Task goal: Could you print exactly the lines of the listing below, starting at the line that has "(∀ i < 109, ∀ p" and ending at the line that has "inputs are the", and only those lines?

Records for this exercise:
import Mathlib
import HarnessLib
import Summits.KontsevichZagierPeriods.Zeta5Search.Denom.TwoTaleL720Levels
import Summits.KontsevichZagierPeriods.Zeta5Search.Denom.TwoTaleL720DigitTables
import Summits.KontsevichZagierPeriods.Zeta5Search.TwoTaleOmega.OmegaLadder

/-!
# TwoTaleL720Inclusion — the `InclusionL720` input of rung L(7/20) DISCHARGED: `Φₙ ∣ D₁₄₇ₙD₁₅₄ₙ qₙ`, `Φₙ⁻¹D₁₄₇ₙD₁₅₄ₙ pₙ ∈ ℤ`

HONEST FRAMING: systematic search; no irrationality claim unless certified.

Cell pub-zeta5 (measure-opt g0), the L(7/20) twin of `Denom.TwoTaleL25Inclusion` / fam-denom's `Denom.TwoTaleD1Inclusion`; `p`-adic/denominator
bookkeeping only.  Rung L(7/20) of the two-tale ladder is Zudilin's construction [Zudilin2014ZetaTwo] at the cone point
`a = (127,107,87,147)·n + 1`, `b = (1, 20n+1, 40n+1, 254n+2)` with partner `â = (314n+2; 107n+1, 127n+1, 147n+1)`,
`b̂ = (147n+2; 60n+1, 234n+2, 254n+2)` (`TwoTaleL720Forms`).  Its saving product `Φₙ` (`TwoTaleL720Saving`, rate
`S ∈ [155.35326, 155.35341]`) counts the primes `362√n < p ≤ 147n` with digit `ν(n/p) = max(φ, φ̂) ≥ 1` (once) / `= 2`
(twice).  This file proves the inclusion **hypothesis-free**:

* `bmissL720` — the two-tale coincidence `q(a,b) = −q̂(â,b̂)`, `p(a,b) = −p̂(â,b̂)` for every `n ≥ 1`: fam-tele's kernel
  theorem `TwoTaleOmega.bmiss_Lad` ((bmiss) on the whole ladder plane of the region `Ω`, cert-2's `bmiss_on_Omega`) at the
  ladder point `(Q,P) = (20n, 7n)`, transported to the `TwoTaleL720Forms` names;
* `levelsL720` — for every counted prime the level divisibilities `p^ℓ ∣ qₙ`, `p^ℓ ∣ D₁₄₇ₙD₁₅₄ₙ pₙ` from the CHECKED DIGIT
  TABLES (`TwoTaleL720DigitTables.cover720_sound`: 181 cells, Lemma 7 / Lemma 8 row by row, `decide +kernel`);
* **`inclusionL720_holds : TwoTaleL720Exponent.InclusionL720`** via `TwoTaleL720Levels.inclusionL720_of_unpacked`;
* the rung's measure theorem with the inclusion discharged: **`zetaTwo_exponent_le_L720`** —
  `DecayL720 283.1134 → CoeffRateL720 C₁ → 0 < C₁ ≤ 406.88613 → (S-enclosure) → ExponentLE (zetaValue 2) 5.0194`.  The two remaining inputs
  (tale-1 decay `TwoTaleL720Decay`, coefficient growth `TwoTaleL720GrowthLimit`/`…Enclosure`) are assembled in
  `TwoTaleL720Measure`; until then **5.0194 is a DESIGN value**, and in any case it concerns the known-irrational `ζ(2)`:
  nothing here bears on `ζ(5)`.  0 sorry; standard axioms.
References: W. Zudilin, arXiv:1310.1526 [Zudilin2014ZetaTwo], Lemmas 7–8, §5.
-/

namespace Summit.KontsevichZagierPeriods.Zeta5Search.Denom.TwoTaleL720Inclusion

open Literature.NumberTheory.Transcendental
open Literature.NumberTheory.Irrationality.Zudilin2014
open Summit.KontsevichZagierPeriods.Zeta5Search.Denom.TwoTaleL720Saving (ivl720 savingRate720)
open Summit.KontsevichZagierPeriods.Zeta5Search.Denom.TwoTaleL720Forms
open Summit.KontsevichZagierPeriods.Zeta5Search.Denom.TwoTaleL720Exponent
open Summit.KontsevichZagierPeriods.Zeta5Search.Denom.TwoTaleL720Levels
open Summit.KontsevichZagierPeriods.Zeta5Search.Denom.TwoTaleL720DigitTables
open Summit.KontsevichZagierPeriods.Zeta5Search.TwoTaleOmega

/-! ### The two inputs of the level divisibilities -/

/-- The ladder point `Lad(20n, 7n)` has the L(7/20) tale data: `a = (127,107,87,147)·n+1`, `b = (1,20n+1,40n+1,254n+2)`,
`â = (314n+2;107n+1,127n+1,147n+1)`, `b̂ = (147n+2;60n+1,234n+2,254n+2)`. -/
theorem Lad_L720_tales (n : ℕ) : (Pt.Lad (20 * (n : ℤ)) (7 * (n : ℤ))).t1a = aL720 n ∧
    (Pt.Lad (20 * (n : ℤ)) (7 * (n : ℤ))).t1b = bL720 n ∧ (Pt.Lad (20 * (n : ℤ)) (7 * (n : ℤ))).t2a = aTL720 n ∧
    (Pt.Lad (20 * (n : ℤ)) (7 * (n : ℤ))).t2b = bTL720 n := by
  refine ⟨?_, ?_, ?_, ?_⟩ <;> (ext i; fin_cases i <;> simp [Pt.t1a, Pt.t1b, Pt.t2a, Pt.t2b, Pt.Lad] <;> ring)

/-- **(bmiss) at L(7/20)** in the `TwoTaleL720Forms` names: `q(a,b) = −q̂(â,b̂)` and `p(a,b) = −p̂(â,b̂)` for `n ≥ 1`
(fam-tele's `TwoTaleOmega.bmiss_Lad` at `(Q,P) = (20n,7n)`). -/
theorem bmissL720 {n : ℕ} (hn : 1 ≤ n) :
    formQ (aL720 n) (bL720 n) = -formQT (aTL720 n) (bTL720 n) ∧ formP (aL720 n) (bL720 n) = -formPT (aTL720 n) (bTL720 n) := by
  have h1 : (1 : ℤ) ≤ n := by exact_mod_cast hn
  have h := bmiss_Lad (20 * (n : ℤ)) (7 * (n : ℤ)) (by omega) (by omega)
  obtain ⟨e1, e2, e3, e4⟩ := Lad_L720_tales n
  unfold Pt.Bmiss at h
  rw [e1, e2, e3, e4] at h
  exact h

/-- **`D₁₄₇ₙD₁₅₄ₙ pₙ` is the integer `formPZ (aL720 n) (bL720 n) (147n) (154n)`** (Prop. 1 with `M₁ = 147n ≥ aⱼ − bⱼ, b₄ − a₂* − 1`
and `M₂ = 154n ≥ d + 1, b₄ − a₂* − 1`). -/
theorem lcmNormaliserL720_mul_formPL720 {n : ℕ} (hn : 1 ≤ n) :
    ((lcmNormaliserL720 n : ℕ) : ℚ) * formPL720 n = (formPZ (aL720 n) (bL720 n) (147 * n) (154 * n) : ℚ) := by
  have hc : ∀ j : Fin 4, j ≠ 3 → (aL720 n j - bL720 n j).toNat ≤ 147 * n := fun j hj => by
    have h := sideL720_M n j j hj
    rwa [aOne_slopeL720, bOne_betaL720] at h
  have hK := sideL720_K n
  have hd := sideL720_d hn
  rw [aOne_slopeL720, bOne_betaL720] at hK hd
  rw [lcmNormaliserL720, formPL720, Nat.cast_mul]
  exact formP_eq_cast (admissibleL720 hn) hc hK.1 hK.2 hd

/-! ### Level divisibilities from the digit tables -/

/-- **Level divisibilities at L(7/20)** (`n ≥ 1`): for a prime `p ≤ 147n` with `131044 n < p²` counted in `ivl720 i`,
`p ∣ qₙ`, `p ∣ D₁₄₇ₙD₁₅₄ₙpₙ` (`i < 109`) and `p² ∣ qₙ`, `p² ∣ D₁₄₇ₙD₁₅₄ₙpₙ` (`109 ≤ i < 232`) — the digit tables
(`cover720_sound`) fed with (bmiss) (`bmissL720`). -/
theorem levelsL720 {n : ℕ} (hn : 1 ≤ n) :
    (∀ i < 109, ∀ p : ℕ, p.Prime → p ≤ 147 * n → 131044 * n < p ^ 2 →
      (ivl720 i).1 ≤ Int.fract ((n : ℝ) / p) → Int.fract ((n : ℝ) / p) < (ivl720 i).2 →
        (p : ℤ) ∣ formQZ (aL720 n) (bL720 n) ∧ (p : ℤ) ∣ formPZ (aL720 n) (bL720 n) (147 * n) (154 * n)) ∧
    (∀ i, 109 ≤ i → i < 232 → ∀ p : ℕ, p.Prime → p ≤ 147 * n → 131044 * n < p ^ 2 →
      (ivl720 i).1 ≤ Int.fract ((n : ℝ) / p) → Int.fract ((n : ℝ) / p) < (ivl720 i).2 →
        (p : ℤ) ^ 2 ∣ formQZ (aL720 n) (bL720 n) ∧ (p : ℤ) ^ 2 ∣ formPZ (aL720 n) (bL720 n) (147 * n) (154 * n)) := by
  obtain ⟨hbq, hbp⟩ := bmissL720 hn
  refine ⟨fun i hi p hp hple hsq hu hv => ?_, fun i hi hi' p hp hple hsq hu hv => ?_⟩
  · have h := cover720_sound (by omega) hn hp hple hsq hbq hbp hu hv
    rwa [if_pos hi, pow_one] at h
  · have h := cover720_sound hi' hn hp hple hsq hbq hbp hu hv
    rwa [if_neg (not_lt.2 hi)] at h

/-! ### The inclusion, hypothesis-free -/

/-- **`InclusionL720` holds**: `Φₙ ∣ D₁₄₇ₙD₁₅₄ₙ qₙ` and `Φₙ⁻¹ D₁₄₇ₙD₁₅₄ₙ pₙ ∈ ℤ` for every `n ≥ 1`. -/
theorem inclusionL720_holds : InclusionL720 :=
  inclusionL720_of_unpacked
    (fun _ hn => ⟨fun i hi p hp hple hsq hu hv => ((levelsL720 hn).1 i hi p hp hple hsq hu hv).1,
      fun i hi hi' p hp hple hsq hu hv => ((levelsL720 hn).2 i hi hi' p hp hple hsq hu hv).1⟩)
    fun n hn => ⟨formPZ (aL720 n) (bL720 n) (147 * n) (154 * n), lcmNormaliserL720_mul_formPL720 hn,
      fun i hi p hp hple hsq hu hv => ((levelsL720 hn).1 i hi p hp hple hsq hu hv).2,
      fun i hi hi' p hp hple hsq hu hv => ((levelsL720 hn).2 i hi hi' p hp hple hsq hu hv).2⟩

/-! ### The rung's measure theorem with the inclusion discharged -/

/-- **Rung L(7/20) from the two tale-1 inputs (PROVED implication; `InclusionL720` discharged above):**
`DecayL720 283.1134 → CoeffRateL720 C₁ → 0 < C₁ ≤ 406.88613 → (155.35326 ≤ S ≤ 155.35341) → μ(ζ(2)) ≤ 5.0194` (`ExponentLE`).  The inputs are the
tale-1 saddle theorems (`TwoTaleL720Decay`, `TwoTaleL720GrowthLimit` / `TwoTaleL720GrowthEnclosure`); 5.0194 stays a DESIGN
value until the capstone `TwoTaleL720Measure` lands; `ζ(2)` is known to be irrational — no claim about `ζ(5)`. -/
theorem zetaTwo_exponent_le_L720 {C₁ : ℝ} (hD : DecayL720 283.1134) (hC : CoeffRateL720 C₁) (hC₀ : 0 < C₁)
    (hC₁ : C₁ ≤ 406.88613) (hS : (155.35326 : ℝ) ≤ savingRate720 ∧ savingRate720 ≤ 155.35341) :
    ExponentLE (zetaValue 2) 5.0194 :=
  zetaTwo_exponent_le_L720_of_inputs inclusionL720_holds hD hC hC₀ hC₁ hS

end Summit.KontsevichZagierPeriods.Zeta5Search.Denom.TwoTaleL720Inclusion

Response for this exercise:
    (∀ i < 109, ∀ p : ℕ, p.Prime → p ≤ 147 * n → 131044 * n < p ^ 2 →
      (ivl720 i).1 ≤ Int.fract ((n : ℝ) / p) → Int.fract ((n : ℝ) / p) < (ivl720 i).2 →
        (p : ℤ) ∣ formQZ (aL720 n) (bL720 n) ∧ (p : ℤ) ∣ formPZ (aL720 n) (bL720 n) (147 * n) (154 * n)) ∧
    (∀ i, 109 ≤ i → i < 232 → ∀ p : ℕ, p.Prime → p ≤ 147 * n → 131044 * n < p ^ 2 →
      (ivl720 i).1 ≤ Int.fract ((n : ℝ) / p) → Int.fract ((n : ℝ) / p) < (ivl720 i).2 →
        (p : ℤ) ^ 2 ∣ formQZ (aL720 n) (bL720 n) ∧ (p : ℤ) ^ 2 ∣ formPZ (aL720 n) (bL720 n) (147 * n) (154 * n)) := by
  obtain ⟨hbq, hbp⟩ := bmissL720 hn
  refine ⟨fun i hi p hp hple hsq hu hv => ?_, fun i hi hi' p hp hple hsq hu hv => ?_⟩
  · have h := cover720_sound (by omega) hn hp hple hsq hbq hbp hu hv
    rwa [if_pos hi, pow_one] at h
  · have h := cover720_sound hi' hn hp hple hsq hbq hbp hu hv
    rwa [if_neg (not_lt.2 hi)] at h

/-! ### The inclusion, hypothesis-free -/

/-- **`InclusionL720` holds**: `Φₙ ∣ D₁₄₇ₙD₁₅₄ₙ qₙ` and `Φₙ⁻¹ D₁₄₇ₙD₁₅₄ₙ pₙ ∈ ℤ` for every `n ≥ 1`. -/
theorem inclusionL720_holds : InclusionL720 :=
  inclusionL720_of_unpacked
    (fun _ hn => ⟨fun i hi p hp hple hsq hu hv => ((levelsL720 hn).1 i hi p hp hple hsq hu hv).1,
      fun i hi hi' p hp hple hsq hu hv => ((levelsL720 hn).2 i hi hi' p hp hple hsq hu hv).1⟩)
    fun n hn => ⟨formPZ (aL720 n) (bL720 n) (147 * n) (154 * n), lcmNormaliserL720_mul_formPL720 hn,
      fun i hi p hp hple hsq hu hv => ((levelsL720 hn).1 i hi p hp hple hsq hu hv).2,
      fun i hi hi' p hp hple hsq hu hv => ((levelsL720 hn).2 i hi hi' p hp hple hsq hu hv).2⟩

/-! ### The rung's measure theorem with the inclusion discharged -/

/-- **Rung L(7/20) from the two tale-1 inputs (PROVED implication; `InclusionL720` discharged above):**
`DecayL720 283.1134 → CoeffRateL720 C₁ → 0 < C₁ ≤ 406.88613 → (155.35326 ≤ S ≤ 155.35341) → μ(ζ(2)) ≤ 5.0194` (`ExponentLE`).  The inputs are the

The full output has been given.